• Exercise goal: Beneath this instruction is a block of data; output from it exactly the lines that run from the one containing "WHAT IS REPRODUCED." through the one containing "MODEL / DECLARED", inclusive.

Stored data

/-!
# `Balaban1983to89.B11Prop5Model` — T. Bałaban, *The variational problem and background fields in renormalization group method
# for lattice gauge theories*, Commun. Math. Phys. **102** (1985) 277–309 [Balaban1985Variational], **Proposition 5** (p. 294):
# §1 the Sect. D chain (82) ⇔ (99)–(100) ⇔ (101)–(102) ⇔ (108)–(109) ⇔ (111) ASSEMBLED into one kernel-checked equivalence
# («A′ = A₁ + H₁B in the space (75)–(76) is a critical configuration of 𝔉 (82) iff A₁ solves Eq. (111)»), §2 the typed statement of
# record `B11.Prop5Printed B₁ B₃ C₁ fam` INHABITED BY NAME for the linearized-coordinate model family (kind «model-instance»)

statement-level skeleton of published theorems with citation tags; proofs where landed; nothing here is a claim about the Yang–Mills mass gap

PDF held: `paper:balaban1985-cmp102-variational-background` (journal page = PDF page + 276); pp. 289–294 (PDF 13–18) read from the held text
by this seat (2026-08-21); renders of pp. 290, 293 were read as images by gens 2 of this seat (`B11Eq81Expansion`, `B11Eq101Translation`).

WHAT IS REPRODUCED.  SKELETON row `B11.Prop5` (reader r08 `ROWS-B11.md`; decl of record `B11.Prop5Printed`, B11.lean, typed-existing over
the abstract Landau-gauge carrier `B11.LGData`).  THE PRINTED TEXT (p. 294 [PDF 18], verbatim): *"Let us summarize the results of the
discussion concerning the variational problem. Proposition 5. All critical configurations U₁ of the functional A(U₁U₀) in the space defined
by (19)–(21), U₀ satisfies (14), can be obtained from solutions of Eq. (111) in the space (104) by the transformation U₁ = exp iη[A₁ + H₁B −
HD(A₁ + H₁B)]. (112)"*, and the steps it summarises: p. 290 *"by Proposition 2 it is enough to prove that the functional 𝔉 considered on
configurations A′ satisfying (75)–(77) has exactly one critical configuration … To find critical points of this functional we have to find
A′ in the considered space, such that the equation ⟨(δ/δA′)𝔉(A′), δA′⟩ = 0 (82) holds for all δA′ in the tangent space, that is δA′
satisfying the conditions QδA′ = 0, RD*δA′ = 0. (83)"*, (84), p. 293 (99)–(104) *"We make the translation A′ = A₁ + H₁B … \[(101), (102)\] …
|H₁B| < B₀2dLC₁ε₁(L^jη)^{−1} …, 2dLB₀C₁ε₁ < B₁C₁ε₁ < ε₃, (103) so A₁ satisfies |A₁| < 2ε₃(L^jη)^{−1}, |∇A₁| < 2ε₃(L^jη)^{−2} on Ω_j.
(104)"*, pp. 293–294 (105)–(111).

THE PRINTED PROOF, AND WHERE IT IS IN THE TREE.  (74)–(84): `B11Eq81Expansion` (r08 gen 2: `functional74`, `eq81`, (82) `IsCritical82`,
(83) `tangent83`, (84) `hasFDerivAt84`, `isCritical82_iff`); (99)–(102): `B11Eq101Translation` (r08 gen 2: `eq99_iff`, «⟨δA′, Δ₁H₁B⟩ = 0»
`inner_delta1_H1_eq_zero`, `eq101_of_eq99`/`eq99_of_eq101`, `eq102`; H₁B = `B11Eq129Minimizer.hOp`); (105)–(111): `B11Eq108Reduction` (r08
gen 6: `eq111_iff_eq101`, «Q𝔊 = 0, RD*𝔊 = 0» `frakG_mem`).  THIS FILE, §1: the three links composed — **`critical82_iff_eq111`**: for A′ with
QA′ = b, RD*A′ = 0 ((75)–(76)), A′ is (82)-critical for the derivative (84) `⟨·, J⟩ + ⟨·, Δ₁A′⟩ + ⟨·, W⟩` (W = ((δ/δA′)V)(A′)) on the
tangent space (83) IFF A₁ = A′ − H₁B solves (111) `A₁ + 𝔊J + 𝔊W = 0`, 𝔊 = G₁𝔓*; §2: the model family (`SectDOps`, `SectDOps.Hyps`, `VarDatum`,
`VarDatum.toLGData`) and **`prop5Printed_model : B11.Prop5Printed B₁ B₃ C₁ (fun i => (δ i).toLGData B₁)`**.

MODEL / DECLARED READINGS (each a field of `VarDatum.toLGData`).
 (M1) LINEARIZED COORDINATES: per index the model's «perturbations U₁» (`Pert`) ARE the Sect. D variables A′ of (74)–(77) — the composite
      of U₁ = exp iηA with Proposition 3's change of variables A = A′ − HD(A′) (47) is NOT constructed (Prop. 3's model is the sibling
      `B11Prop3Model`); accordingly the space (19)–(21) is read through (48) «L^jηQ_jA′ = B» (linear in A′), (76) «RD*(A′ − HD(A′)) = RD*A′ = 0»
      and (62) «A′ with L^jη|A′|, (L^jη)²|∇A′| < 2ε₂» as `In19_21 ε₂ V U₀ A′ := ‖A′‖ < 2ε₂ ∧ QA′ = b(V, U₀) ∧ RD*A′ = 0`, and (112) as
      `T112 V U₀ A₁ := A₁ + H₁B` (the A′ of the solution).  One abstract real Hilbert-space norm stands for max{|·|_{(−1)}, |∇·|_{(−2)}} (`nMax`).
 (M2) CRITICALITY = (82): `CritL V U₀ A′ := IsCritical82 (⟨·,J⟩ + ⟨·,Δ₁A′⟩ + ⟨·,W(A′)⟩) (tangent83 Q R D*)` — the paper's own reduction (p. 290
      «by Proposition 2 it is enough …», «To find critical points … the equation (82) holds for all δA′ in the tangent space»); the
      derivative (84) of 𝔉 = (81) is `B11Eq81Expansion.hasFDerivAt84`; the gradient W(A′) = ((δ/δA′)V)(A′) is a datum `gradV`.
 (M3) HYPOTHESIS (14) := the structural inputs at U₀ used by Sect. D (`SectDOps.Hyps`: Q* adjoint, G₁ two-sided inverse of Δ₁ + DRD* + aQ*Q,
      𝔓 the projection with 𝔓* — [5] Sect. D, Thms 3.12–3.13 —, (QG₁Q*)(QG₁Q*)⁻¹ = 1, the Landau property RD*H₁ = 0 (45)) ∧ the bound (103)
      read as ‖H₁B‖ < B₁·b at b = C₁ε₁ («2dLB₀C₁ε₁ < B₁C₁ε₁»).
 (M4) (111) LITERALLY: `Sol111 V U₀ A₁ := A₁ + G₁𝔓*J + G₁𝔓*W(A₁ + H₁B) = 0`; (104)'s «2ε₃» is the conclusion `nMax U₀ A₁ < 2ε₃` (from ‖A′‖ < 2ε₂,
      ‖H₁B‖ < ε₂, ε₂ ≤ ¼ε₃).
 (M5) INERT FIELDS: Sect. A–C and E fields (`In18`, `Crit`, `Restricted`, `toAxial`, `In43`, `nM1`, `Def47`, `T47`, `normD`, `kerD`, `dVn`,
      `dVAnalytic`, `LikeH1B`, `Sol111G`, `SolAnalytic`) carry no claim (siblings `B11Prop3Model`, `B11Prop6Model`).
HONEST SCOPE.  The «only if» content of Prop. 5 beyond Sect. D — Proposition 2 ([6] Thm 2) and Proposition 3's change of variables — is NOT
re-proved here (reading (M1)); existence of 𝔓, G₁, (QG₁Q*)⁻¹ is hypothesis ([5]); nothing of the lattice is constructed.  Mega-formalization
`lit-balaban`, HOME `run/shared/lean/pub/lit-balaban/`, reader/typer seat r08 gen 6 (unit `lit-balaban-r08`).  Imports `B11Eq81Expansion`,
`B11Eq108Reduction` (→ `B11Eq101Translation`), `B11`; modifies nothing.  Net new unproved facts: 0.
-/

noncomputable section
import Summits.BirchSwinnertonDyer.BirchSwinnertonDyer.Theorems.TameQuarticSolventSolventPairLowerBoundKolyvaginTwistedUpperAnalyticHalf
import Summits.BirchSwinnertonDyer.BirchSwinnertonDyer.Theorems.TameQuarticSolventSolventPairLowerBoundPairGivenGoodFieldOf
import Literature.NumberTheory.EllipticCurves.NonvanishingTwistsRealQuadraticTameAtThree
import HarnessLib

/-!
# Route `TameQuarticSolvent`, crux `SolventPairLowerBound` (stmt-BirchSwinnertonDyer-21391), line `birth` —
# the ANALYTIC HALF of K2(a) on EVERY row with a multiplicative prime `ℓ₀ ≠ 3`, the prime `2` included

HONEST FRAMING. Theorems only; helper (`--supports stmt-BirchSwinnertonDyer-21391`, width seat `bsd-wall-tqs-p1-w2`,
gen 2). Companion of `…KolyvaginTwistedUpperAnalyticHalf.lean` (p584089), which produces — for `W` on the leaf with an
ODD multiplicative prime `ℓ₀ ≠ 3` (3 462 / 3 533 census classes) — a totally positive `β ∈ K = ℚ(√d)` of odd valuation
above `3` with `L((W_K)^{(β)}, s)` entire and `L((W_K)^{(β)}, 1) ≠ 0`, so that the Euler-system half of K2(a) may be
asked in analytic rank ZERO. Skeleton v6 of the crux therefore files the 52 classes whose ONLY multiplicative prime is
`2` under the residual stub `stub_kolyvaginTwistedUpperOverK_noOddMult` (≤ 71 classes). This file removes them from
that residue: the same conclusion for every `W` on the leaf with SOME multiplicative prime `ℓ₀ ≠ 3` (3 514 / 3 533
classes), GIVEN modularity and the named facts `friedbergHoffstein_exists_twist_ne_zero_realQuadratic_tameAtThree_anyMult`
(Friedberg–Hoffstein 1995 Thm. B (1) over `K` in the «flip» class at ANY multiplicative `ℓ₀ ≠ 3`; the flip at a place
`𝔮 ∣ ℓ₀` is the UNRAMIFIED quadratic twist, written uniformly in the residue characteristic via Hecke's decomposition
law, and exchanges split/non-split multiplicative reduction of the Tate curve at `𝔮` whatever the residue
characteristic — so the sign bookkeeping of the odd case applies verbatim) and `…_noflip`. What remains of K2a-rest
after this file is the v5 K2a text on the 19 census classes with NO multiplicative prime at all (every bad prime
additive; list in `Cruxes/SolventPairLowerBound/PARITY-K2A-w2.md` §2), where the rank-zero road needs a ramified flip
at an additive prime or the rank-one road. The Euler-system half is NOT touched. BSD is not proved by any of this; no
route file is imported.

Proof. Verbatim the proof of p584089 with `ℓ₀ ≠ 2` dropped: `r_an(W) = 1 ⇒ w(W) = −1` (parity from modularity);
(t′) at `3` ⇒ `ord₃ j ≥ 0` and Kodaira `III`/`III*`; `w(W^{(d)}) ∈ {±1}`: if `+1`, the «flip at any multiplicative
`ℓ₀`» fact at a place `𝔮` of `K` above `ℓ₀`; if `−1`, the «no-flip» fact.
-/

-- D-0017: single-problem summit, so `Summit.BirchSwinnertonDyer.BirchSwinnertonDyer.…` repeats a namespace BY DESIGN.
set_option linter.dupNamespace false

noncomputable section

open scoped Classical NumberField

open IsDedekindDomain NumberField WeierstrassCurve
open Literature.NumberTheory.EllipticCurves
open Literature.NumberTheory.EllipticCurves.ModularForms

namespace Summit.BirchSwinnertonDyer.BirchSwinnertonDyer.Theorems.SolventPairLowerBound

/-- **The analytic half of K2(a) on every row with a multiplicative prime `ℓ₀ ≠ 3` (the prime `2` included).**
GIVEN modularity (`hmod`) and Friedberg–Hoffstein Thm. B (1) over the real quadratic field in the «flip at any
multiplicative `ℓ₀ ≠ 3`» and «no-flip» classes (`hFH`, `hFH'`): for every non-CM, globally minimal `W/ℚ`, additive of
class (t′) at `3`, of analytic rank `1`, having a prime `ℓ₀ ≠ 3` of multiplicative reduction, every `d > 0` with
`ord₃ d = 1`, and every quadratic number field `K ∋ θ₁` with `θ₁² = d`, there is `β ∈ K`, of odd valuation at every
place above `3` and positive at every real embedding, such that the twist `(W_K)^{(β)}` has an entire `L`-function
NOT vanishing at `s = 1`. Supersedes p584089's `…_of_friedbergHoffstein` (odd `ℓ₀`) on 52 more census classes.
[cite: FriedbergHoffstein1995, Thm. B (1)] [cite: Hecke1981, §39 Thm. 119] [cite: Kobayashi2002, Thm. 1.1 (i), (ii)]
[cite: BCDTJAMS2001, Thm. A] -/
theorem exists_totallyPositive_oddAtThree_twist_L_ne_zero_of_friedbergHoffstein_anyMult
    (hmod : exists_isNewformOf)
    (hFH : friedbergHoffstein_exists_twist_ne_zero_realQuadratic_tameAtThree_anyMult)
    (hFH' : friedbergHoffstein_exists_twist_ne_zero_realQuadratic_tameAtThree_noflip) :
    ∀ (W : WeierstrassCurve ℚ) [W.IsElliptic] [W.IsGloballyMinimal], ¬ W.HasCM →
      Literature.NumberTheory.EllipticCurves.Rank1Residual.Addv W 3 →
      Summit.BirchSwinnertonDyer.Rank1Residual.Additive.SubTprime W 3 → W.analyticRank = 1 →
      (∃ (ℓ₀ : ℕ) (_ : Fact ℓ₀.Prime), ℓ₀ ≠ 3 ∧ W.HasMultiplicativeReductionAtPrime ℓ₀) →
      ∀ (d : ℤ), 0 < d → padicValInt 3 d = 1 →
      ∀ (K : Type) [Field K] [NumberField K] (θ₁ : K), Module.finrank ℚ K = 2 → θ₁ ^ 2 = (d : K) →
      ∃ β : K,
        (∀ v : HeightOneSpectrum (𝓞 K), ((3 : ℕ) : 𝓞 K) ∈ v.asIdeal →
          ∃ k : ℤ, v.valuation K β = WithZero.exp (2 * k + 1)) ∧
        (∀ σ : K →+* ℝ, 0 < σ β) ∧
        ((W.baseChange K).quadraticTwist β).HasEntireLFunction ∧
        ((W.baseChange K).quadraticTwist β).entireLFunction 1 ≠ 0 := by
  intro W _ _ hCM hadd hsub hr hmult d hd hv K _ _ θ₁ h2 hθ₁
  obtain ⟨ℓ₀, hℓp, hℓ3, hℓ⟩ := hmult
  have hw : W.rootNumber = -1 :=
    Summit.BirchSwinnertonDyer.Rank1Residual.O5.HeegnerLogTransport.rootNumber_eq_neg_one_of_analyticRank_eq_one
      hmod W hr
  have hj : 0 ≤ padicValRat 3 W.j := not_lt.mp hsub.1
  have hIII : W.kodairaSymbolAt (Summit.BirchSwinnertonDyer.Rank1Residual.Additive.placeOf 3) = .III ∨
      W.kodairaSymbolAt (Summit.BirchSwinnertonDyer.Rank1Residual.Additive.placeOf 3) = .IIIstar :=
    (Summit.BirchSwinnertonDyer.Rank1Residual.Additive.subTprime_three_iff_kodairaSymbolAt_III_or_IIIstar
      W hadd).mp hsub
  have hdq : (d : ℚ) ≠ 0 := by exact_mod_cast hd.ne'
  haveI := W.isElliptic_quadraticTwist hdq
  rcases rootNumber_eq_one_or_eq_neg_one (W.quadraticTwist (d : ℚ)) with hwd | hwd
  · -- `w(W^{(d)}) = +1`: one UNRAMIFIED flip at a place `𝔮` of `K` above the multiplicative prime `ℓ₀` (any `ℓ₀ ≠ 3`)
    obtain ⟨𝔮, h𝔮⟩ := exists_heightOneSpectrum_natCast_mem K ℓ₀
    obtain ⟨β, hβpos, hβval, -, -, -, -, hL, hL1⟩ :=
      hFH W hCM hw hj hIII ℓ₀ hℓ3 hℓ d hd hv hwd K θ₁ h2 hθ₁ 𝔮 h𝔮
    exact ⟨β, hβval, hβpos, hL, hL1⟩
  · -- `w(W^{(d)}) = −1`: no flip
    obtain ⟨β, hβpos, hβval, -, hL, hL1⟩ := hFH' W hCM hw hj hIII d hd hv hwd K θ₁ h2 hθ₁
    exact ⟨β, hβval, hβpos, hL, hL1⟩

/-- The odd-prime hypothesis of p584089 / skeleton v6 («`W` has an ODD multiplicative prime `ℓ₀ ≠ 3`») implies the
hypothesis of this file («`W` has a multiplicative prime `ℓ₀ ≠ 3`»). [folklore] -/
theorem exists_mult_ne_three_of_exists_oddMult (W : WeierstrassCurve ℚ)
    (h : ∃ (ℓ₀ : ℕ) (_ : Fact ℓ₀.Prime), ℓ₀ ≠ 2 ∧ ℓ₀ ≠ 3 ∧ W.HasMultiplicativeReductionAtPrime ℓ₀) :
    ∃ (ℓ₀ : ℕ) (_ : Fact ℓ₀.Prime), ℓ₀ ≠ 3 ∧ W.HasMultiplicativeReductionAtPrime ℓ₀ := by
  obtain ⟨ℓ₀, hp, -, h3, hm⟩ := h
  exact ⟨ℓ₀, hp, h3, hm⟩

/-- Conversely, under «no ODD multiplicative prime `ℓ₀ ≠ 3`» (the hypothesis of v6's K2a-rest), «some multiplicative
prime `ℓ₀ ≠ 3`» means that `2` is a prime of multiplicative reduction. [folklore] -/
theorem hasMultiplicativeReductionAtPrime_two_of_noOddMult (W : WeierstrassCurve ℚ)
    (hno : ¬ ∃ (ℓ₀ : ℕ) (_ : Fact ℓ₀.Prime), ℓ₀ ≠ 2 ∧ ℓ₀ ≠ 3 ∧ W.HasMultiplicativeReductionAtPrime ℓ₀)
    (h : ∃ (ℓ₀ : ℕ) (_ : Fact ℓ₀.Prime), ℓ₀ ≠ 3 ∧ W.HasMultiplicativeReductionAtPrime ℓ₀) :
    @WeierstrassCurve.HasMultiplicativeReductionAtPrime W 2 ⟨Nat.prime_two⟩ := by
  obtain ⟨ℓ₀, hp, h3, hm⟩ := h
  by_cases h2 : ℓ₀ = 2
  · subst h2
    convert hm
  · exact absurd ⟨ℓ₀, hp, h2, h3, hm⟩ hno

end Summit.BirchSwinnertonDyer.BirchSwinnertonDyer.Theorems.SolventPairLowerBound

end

• Solution to this exercise:
WHAT IS REPRODUCED.  SKELETON row `B11.Prop5` (reader r08 `ROWS-B11.md`; decl of record `B11.Prop5Printed`, B11.lean, typed-existing over
the abstract Landau-gauge carrier `B11.LGData`).  THE PRINTED TEXT (p. 294 [PDF 18], verbatim): *"Let us summarize the results of the
discussion concerning the variational problem. Proposition 5. All critical configurations U₁ of the functional A(U₁U₀) in the space defined
by (19)–(21), U₀ satisfies (14), can be obtained from solutions of Eq. (111) in the space (104) by the transformation U₁ = exp iη[A₁ + H₁B −
HD(A₁ + H₁B)]. (112)"*, and the steps it summarises: p. 290 *"by Proposition 2 it is enough to prove that the functional 𝔉 considered on
configurations A′ satisfying (75)–(77) has exactly one critical configuration … To find critical points of this functional we have to find
A′ in the considered space, such that the equation ⟨(δ/δA′)𝔉(A′), δA′⟩ = 0 (82) holds for all δA′ in the tangent space, that is δA′
satisfying the conditions QδA′ = 0, RD*δA′ = 0. (83)"*, (84), p. 293 (99)–(104) *"We make the translation A′ = A₁ + H₁B … \[(101), (102)\] …
|H₁B| < B₀2dLC₁ε₁(L^jη)^{−1} …, 2dLB₀C₁ε₁ < B₁C₁ε₁ < ε₃, (103) so A₁ satisfies |A₁| < 2ε₃(L^jη)^{−1}, |∇A₁| < 2ε₃(L^jη)^{−2} on Ω_j.
(104)"*, pp. 293–294 (105)–(111).

THE PRINTED PROOF, AND WHERE IT IS IN THE TREE.  (74)–(84): `B11Eq81Expansion` (r08 gen 2: `functional74`, `eq81`, (82) `IsCritical82`,
(83) `tangent83`, (84) `hasFDerivAt84`, `isCritical82_iff`); (99)–(102): `B11Eq101Translation` (r08 gen 2: `eq99_iff`, «⟨δA′, Δ₁H₁B⟩ = 0»
`inner_delta1_H1_eq_zero`, `eq101_of_eq99`/`eq99_of_eq101`, `eq102`; H₁B = `B11Eq129Minimizer.hOp`); (105)–(111): `B11Eq108Reduction` (r08
gen 6: `eq111_iff_eq101`, «Q𝔊 = 0, RD*𝔊 = 0» `frakG_mem`).  THIS FILE, §1: the three links composed — **`critical82_iff_eq111`**: for A′ with
QA′ = b, RD*A′ = 0 ((75)–(76)), A′ is (82)-critical for the derivative (84) `⟨·, J⟩ + ⟨·, Δ₁A′⟩ + ⟨·, W⟩` (W = ((δ/δA′)V)(A′)) on the
tangent space (83) IFF A₁ = A′ − H₁B solves (111) `A₁ + 𝔊J + 𝔊W = 0`, 𝔊 = G₁𝔓*; §2: the model family (`SectDOps`, `SectDOps.Hyps`, `VarDatum`,
`VarDatum.toLGData`) and **`prop5Printed_model : B11.Prop5Printed B₁ B₃ C₁ (fun i => (δ i).toLGData B₁)`**.

MODEL / DECLARED READINGS (each a field of `VarDatum.toLGData`).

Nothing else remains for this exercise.